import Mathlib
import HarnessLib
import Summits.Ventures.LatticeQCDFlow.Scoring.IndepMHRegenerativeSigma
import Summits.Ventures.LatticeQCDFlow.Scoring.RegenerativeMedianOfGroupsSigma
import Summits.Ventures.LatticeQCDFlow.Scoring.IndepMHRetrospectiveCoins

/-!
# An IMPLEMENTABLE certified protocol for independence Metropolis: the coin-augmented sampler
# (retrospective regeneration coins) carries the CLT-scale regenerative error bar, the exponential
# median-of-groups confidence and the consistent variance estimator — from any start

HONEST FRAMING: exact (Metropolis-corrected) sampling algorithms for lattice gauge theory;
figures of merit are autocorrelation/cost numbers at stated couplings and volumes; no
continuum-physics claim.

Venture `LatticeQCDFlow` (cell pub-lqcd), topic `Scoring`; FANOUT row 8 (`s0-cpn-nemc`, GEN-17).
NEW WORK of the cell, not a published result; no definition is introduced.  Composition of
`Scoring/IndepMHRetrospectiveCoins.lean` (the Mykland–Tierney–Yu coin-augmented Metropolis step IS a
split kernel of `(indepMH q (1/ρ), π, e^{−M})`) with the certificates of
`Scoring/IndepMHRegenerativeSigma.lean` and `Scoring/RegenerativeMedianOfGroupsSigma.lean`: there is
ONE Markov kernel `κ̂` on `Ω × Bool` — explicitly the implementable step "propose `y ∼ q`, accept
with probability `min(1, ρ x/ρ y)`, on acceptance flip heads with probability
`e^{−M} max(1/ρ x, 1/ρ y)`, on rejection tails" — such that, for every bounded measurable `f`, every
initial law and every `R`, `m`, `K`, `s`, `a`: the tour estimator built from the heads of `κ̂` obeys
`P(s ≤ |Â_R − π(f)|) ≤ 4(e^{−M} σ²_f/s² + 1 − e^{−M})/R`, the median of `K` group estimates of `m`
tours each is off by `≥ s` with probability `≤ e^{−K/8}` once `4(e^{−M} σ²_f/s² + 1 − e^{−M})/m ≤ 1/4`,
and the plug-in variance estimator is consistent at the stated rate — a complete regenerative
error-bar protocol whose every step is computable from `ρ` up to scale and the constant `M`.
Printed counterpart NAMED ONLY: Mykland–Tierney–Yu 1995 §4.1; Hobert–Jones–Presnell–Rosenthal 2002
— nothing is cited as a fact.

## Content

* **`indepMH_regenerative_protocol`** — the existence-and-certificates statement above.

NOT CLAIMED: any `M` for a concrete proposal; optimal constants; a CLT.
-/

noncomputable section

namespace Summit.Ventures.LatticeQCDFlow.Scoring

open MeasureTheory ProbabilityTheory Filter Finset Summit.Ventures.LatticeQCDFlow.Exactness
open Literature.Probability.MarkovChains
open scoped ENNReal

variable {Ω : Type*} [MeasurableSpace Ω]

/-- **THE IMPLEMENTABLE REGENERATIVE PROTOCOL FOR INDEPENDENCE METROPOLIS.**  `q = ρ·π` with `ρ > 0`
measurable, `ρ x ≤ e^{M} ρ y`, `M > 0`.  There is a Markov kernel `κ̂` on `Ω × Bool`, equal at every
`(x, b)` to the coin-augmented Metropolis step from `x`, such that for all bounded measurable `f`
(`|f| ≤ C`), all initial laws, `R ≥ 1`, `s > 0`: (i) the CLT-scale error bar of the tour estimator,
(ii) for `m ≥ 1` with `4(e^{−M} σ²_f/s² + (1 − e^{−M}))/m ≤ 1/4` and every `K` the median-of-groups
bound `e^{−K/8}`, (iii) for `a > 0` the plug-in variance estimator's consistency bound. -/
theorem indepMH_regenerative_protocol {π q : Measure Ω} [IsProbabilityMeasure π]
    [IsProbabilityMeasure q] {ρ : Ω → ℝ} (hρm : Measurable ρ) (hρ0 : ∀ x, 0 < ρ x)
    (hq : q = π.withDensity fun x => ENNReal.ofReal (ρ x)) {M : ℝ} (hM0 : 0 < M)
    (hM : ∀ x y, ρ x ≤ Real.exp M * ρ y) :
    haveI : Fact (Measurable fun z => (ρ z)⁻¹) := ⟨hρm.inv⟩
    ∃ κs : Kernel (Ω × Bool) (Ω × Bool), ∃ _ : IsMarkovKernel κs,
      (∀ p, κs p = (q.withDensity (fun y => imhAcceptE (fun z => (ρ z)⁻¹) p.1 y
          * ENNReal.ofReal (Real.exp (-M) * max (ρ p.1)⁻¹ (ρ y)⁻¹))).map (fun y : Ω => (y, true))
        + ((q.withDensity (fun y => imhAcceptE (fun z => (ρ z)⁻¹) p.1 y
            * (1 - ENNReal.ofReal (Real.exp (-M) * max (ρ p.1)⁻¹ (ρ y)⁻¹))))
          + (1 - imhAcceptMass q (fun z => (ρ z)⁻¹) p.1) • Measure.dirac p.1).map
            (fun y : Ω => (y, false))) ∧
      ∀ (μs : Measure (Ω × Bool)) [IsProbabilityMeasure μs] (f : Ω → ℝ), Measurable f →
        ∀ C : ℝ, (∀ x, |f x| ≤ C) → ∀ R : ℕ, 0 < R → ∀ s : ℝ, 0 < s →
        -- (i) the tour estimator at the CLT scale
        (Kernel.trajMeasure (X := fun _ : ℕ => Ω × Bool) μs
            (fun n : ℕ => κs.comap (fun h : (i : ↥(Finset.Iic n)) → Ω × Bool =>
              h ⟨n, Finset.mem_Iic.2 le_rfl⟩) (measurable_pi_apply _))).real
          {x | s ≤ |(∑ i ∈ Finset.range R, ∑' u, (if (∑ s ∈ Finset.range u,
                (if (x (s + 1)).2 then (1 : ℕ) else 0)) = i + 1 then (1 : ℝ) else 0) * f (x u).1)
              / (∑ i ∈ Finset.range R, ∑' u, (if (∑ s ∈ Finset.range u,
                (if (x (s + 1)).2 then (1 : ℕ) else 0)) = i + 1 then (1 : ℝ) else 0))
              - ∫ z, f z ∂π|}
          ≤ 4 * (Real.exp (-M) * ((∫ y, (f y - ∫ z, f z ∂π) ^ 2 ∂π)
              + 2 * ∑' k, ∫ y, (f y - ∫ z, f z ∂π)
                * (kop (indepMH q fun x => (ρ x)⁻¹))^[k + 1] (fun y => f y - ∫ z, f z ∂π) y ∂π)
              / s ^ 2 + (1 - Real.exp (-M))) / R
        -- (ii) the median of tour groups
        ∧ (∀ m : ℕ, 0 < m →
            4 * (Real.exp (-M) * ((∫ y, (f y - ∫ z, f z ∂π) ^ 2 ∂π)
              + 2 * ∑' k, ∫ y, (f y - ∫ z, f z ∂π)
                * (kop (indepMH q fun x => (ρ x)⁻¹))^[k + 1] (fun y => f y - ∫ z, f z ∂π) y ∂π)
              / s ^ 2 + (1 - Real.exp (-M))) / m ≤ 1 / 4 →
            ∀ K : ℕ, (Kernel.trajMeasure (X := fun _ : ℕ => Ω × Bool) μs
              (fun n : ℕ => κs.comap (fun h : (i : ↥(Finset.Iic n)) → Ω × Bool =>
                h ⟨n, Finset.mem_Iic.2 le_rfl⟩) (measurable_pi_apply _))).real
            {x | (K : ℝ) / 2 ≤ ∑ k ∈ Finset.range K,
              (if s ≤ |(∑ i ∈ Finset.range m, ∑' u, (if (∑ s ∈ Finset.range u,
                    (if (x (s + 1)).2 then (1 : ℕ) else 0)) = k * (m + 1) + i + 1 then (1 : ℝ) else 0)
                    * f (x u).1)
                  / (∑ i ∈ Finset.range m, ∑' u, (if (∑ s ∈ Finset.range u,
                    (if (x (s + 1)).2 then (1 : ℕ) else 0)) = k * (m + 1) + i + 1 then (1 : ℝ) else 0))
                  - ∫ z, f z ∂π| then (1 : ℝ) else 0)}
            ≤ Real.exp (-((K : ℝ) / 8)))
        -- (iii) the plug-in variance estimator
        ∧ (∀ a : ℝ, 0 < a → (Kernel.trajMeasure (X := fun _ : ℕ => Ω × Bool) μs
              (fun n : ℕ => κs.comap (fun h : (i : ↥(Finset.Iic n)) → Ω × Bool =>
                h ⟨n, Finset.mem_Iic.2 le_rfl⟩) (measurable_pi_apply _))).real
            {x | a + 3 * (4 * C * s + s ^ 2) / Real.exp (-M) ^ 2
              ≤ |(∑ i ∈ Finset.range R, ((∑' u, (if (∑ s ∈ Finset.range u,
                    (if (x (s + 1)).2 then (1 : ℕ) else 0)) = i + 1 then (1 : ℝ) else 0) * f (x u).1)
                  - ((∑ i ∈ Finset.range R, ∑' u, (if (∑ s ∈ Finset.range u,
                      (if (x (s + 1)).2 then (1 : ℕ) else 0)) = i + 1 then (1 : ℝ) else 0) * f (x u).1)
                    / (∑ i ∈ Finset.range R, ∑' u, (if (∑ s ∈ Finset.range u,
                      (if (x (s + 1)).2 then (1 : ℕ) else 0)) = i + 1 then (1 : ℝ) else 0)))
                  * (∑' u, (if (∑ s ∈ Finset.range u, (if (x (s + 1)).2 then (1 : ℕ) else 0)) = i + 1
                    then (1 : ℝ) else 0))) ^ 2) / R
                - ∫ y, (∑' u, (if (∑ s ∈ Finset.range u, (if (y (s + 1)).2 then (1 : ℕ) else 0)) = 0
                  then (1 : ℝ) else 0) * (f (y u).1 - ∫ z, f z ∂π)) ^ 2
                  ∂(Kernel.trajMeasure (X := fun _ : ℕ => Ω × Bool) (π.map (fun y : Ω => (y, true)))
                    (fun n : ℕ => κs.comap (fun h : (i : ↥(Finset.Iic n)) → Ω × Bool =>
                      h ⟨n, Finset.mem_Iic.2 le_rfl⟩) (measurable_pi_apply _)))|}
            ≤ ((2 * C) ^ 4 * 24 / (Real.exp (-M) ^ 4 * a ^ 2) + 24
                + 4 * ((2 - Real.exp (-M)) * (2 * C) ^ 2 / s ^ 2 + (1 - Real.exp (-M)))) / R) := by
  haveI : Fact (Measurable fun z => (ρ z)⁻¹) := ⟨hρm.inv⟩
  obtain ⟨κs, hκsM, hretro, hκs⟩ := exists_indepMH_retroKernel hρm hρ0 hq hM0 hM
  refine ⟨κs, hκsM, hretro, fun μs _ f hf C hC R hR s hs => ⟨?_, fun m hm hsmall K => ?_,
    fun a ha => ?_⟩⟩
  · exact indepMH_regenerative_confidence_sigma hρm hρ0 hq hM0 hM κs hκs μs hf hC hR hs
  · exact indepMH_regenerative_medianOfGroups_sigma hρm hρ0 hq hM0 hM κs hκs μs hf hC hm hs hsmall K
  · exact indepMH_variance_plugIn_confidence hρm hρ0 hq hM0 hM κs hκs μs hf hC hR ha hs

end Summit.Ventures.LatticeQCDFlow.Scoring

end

### EXERCISE REQUIREMENTS
Quote the listing above, but only from the line that shows "cited as a fact." through the line that shows "(∀ p, κs p = (q.withDensity".

### EXERCISE SOLUTION
— nothing is cited as a fact.

## Content

* **`indepMH_regenerative_protocol`** — the existence-and-certificates statement above.

NOT CLAIMED: any `M` for a concrete proposal; optimal constants; a CLT.
-/

noncomputable section

namespace Summit.Ventures.LatticeQCDFlow.Scoring

open MeasureTheory ProbabilityTheory Filter Finset Summit.Ventures.LatticeQCDFlow.Exactness
open Literature.Probability.MarkovChains
open scoped ENNReal

variable {Ω : Type*} [MeasurableSpace Ω]

/-- **THE IMPLEMENTABLE REGENERATIVE PROTOCOL FOR INDEPENDENCE METROPOLIS.**  `q = ρ·π` with `ρ > 0`
measurable, `ρ x ≤ e^{M} ρ y`, `M > 0`.  There is a Markov kernel `κ̂` on `Ω × Bool`, equal at every
`(x, b)` to the coin-augmented Metropolis step from `x`, such that for all bounded measurable `f`
(`|f| ≤ C`), all initial laws, `R ≥ 1`, `s > 0`: (i) the CLT-scale error bar of the tour estimator,
(ii) for `m ≥ 1` with `4(e^{−M} σ²_f/s² + (1 − e^{−M}))/m ≤ 1/4` and every `K` the median-of-groups
bound `e^{−K/8}`, (iii) for `a > 0` the plug-in variance estimator's consistency bound. -/
theorem indepMH_regenerative_protocol {π q : Measure Ω} [IsProbabilityMeasure π]
    [IsProbabilityMeasure q] {ρ : Ω → ℝ} (hρm : Measurable ρ) (hρ0 : ∀ x, 0 < ρ x)
    (hq : q = π.withDensity fun x => ENNReal.ofReal (ρ x)) {M : ℝ} (hM0 : 0 < M)
    (hM : ∀ x y, ρ x ≤ Real.exp M * ρ y) :
    haveI : Fact (Measurable fun z => (ρ z)⁻¹) := ⟨hρm.inv⟩
    ∃ κs : Kernel (Ω × Bool) (Ω × Bool), ∃ _ : IsMarkovKernel κs,
      (∀ p, κs p = (q.withDensity (fun y => imhAcceptE (fun z => (ρ z)⁻¹) p.1 y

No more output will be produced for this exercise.